• Work to be completed: Please give back, word for word, only the lines starting at the one containing "the toolkit), if" and ending at the one containing "[cite: NesterenkoPhilippon2001, Ch. 10 Lemma" within the material below.

━━━━

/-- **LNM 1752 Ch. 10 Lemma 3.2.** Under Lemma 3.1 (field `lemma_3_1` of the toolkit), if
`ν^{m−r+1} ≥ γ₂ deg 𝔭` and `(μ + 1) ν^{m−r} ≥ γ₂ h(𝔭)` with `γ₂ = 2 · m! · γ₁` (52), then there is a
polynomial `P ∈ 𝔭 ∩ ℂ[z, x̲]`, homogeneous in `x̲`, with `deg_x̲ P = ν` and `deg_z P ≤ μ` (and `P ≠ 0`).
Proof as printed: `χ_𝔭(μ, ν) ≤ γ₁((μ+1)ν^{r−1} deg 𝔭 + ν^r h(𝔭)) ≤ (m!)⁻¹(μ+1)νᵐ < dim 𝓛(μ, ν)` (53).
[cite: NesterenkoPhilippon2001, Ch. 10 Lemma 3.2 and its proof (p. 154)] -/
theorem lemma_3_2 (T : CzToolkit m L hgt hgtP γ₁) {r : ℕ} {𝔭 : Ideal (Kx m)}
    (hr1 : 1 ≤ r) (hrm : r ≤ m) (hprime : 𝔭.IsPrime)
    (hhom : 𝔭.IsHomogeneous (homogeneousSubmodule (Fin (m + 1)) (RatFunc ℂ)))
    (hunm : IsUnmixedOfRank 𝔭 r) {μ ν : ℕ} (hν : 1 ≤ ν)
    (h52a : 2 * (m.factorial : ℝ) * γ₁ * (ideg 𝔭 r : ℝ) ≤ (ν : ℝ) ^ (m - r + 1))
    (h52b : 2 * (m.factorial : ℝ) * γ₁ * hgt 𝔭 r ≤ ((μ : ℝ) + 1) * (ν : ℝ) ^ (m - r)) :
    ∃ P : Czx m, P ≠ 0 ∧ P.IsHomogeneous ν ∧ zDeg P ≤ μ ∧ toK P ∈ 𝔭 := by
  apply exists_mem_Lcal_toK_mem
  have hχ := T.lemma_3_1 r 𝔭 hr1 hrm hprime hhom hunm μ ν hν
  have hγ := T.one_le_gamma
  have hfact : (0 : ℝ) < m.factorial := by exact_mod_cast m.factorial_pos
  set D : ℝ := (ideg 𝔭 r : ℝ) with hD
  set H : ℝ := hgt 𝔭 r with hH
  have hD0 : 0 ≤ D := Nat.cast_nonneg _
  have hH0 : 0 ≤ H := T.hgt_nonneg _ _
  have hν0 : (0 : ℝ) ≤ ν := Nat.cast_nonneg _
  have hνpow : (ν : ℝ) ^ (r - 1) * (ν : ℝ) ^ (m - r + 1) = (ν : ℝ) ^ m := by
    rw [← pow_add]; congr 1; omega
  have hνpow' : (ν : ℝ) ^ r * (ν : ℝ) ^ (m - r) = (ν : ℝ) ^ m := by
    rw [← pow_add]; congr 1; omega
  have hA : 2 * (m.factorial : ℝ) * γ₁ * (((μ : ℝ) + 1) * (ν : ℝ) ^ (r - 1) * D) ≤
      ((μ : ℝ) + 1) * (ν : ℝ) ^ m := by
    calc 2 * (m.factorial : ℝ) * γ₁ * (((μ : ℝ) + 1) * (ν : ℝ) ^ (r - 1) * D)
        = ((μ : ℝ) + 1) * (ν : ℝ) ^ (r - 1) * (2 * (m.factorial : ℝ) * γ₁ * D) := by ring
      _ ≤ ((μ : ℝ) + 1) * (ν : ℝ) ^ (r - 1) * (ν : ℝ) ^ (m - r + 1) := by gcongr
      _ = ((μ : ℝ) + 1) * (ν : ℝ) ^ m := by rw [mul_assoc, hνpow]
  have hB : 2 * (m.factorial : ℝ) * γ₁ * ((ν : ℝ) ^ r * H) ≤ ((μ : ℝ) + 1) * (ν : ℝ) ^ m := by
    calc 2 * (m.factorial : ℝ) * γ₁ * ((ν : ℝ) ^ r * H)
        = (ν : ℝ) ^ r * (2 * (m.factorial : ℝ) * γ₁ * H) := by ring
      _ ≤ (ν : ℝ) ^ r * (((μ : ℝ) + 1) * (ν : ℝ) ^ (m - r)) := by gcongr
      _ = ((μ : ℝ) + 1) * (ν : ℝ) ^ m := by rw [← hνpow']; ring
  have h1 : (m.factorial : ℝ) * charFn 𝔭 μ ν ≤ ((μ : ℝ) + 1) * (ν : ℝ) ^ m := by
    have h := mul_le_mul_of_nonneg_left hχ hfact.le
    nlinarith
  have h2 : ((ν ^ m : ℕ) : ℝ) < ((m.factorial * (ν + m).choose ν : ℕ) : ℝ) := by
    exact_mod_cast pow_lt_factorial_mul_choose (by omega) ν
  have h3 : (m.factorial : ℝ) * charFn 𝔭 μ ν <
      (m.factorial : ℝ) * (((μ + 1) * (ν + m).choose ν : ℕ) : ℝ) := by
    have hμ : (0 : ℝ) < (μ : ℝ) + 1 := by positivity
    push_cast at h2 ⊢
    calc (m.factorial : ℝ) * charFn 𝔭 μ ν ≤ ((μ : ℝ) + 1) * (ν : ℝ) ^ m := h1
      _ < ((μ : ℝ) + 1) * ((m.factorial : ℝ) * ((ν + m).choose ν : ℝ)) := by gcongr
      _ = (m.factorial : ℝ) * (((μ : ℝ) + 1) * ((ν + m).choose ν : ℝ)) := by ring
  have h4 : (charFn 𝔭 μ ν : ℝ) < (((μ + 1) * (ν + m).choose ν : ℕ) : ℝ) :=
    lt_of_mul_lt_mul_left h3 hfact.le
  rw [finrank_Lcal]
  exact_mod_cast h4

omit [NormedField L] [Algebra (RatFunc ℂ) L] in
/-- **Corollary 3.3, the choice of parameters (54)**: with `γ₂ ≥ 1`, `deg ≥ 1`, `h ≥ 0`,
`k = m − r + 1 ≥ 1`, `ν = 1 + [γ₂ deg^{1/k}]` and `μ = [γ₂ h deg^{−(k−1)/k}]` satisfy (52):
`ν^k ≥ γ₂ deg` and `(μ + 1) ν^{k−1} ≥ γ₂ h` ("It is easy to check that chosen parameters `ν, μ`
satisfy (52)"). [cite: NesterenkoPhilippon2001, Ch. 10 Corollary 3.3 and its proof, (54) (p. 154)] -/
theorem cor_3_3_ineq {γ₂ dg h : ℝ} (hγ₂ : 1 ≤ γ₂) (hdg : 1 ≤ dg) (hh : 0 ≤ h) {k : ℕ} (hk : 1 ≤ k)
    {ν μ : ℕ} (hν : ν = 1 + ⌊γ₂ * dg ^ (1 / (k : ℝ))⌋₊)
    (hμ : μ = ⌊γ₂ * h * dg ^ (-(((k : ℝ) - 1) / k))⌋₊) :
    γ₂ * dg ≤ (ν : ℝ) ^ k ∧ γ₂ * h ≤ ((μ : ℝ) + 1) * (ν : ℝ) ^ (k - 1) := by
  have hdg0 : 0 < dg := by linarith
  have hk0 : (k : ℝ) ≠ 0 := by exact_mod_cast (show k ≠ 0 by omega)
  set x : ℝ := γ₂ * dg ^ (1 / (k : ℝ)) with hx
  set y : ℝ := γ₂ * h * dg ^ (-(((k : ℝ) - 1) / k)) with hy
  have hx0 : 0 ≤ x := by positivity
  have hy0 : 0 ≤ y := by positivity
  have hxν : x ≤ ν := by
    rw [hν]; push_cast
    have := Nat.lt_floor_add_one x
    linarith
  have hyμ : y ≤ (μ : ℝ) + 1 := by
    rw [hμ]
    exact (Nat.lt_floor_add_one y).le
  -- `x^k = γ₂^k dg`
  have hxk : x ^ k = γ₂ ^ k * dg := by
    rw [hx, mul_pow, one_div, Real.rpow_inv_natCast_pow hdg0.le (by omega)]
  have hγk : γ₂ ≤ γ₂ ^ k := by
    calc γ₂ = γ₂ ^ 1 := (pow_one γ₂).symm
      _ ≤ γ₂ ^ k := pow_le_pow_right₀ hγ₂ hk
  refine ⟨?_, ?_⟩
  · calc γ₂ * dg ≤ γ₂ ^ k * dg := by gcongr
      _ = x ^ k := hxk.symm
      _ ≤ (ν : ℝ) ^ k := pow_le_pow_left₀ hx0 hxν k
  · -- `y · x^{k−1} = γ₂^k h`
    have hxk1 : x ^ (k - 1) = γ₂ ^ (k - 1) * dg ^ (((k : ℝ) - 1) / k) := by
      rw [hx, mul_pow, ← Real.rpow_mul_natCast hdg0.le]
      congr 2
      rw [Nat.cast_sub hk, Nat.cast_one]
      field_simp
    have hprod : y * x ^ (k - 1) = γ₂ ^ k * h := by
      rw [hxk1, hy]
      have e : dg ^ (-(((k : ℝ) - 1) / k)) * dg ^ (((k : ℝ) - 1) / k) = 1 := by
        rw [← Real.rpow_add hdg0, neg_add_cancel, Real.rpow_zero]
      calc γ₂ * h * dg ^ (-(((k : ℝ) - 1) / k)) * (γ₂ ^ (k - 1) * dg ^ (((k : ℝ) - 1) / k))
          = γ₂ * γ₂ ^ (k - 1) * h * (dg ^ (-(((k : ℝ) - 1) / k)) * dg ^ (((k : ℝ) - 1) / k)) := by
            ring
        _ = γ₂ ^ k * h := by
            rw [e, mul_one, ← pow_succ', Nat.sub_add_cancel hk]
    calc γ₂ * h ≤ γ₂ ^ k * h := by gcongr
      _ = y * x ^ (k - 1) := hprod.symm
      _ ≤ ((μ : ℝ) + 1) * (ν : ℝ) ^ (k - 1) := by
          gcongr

━━━━

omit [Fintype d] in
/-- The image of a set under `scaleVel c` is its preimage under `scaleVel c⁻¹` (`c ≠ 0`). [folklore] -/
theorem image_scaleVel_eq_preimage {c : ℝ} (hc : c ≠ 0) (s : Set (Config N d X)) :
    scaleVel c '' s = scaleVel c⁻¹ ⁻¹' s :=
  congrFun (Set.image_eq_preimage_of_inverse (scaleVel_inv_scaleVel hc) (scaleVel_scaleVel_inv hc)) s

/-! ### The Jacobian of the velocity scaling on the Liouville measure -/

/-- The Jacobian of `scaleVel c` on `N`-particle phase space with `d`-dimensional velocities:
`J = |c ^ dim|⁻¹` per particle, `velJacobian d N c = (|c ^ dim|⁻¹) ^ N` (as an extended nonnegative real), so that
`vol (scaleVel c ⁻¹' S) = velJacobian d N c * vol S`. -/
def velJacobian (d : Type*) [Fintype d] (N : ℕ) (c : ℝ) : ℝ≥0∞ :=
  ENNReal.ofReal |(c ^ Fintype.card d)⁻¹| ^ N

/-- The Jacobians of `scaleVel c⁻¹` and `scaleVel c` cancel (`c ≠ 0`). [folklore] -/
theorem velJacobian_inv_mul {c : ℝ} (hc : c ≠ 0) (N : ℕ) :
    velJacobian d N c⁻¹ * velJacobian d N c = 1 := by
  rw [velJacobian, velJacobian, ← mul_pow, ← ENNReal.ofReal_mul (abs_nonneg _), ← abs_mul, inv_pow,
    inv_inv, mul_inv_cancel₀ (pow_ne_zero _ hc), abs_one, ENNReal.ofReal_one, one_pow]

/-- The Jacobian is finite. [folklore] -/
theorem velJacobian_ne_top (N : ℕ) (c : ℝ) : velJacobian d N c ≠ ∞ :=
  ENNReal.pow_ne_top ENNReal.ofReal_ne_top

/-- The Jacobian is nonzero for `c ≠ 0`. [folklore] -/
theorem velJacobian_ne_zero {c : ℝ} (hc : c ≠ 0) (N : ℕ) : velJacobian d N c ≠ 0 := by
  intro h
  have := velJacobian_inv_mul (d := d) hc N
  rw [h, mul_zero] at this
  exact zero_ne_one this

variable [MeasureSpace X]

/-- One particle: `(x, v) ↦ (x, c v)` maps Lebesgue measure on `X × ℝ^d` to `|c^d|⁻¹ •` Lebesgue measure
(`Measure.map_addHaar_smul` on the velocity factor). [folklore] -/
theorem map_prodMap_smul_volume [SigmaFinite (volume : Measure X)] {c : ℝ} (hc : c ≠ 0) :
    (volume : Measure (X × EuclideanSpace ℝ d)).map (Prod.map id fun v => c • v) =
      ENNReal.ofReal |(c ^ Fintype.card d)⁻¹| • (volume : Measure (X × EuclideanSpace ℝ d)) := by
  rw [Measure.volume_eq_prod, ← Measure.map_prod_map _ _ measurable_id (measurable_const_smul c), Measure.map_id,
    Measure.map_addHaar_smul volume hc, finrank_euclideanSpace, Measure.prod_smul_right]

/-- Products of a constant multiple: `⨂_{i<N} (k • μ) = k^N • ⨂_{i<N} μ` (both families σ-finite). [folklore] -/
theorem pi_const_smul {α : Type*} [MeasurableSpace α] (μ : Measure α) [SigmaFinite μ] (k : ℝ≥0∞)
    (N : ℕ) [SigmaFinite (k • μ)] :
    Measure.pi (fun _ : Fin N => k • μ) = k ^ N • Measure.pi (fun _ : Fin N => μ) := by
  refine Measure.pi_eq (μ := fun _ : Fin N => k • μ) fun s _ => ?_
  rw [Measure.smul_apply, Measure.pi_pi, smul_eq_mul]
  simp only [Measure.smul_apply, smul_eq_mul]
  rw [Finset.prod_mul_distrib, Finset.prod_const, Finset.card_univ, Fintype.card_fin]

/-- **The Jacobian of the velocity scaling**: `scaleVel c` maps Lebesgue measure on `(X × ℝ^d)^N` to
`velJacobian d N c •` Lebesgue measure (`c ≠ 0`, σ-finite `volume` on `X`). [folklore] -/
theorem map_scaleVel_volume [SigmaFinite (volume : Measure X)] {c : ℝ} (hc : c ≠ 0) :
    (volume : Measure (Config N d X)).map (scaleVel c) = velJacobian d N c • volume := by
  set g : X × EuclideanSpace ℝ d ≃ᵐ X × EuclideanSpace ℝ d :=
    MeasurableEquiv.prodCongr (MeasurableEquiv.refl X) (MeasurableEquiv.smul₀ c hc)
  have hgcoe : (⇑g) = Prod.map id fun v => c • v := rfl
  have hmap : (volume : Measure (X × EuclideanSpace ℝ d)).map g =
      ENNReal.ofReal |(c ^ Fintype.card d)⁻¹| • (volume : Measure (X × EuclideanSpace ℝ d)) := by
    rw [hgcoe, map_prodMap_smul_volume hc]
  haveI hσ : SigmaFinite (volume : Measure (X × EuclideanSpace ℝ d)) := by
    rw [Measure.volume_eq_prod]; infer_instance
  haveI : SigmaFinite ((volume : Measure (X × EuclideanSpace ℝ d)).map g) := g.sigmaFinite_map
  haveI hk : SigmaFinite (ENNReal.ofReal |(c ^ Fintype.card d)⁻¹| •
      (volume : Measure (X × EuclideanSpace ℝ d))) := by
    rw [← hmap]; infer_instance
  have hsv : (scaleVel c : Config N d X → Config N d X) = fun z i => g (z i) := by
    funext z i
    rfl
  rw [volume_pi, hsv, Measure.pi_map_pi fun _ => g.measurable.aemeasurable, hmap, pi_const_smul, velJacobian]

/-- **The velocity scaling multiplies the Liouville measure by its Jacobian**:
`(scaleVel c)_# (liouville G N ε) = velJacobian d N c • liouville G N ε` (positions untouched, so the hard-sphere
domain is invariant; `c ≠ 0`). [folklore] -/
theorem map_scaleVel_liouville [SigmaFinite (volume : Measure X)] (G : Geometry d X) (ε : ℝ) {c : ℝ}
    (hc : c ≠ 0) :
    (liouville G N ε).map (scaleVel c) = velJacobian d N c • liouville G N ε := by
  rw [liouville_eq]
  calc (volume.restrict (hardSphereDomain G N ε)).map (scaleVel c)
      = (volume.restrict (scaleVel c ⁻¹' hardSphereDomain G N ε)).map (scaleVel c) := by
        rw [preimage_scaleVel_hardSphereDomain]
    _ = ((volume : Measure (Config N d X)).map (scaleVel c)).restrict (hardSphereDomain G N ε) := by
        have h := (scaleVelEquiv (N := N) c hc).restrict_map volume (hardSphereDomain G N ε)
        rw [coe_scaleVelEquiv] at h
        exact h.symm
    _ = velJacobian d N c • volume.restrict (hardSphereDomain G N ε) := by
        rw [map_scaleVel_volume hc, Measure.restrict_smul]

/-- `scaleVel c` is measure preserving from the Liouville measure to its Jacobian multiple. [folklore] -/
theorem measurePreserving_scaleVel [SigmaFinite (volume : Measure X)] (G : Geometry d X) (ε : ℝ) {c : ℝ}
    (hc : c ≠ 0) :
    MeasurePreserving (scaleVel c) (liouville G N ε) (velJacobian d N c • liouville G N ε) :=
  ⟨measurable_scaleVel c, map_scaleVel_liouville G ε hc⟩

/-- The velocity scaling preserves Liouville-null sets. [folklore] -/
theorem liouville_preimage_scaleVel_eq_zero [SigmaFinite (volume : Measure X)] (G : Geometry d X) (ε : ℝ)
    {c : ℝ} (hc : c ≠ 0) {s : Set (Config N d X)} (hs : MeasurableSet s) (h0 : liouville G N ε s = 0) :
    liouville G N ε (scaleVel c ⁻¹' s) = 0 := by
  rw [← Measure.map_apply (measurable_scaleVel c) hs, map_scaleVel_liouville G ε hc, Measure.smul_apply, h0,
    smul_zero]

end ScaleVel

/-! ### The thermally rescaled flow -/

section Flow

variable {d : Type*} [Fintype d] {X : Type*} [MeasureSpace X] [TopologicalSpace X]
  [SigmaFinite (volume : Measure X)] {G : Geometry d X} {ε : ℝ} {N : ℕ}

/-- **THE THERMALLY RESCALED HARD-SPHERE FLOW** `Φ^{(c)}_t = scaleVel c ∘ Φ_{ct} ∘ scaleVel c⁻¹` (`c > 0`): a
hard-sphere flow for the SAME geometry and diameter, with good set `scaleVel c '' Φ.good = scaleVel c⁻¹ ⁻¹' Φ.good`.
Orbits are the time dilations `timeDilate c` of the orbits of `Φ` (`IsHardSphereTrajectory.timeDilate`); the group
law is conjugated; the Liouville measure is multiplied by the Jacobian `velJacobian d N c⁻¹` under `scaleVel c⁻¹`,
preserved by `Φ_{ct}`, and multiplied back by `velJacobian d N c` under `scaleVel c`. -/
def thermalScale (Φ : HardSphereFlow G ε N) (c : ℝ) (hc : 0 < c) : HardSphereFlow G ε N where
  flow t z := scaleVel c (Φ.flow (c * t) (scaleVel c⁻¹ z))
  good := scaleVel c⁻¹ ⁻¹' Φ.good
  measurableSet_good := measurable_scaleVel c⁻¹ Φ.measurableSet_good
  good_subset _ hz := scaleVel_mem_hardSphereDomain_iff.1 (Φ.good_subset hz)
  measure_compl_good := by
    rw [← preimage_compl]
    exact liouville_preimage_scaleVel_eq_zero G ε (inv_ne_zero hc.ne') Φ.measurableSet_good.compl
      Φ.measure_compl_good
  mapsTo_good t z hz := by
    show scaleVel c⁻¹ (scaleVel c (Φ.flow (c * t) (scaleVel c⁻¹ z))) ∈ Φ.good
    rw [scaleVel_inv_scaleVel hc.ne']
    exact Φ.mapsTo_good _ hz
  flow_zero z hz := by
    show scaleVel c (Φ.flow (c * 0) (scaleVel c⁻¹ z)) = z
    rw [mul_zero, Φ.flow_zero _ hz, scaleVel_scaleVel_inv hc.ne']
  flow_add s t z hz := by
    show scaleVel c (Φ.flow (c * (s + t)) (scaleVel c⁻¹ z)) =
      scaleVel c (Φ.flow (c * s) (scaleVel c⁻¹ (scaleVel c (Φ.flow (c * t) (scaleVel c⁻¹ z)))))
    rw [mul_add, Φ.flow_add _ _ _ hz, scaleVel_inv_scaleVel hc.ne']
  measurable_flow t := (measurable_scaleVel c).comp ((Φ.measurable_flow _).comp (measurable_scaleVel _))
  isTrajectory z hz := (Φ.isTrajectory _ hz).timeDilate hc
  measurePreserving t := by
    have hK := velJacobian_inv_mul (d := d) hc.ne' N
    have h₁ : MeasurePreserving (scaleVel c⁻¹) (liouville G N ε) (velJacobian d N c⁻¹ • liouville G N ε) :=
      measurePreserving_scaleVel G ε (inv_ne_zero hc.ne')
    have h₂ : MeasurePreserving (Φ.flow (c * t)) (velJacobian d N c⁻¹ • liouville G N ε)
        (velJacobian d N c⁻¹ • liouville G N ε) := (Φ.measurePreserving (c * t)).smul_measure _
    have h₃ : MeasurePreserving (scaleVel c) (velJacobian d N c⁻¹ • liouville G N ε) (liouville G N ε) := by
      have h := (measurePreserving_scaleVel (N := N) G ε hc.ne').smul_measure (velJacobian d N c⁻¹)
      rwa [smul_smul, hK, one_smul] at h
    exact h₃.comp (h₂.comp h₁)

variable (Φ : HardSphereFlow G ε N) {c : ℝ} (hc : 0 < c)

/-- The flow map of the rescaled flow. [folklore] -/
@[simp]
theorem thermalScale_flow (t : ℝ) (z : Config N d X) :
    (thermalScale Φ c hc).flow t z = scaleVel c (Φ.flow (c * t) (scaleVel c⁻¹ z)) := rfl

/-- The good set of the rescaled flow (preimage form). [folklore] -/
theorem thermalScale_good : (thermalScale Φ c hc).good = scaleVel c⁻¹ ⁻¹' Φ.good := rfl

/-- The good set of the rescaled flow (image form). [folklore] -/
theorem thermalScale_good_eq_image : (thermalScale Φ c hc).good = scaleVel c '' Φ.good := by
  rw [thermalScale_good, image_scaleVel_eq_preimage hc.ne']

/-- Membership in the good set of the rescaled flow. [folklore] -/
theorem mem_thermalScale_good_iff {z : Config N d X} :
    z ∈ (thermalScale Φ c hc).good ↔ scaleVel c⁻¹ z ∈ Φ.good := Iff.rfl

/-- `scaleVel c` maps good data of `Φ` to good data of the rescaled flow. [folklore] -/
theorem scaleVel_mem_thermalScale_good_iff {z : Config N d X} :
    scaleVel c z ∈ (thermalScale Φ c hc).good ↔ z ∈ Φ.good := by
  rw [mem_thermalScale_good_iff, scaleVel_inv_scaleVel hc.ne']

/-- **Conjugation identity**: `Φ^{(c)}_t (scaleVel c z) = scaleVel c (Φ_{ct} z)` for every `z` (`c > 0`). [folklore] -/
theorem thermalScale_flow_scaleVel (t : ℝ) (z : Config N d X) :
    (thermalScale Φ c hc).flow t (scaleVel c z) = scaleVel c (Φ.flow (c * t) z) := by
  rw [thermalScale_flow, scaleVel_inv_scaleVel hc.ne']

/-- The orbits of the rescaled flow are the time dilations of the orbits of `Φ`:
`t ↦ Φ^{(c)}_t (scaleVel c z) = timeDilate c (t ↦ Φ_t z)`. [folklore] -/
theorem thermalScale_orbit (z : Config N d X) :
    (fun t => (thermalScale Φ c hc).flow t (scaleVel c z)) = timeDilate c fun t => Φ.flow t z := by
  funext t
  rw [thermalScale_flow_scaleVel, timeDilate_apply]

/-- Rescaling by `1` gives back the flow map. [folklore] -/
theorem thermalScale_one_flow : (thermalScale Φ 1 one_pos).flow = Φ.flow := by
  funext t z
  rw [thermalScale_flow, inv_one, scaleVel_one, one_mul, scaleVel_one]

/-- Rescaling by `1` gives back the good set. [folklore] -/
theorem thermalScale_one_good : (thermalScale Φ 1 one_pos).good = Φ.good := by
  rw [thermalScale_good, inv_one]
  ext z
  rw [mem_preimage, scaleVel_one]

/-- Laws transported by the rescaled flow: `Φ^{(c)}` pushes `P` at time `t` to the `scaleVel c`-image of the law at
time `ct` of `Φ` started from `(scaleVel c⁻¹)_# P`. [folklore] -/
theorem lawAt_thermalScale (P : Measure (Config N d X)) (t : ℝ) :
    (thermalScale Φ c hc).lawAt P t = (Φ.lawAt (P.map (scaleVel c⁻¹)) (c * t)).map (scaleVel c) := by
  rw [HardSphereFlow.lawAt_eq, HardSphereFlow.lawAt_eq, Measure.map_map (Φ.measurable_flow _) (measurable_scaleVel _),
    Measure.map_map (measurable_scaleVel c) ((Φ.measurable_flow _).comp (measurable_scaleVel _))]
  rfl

━━━━

• Completed exercise:
/-- **LNM 1752 Ch. 10 Lemma 3.2.** Under Lemma 3.1 (field `lemma_3_1` of the toolkit), if
`ν^{m−r+1} ≥ γ₂ deg 𝔭` and `(μ + 1) ν^{m−r} ≥ γ₂ h(𝔭)` with `γ₂ = 2 · m! · γ₁` (52), then there is a
polynomial `P ∈ 𝔭 ∩ ℂ[z, x̲]`, homogeneous in `x̲`, with `deg_x̲ P = ν` and `deg_z P ≤ μ` (and `P ≠ 0`).
Proof as printed: `χ_𝔭(μ, ν) ≤ γ₁((μ+1)ν^{r−1} deg 𝔭 + ν^r h(𝔭)) ≤ (m!)⁻¹(μ+1)νᵐ < dim 𝓛(μ, ν)` (53).
[cite: NesterenkoPhilippon2001, Ch. 10 Lemma 3.2 and its proof (p. 154)] -/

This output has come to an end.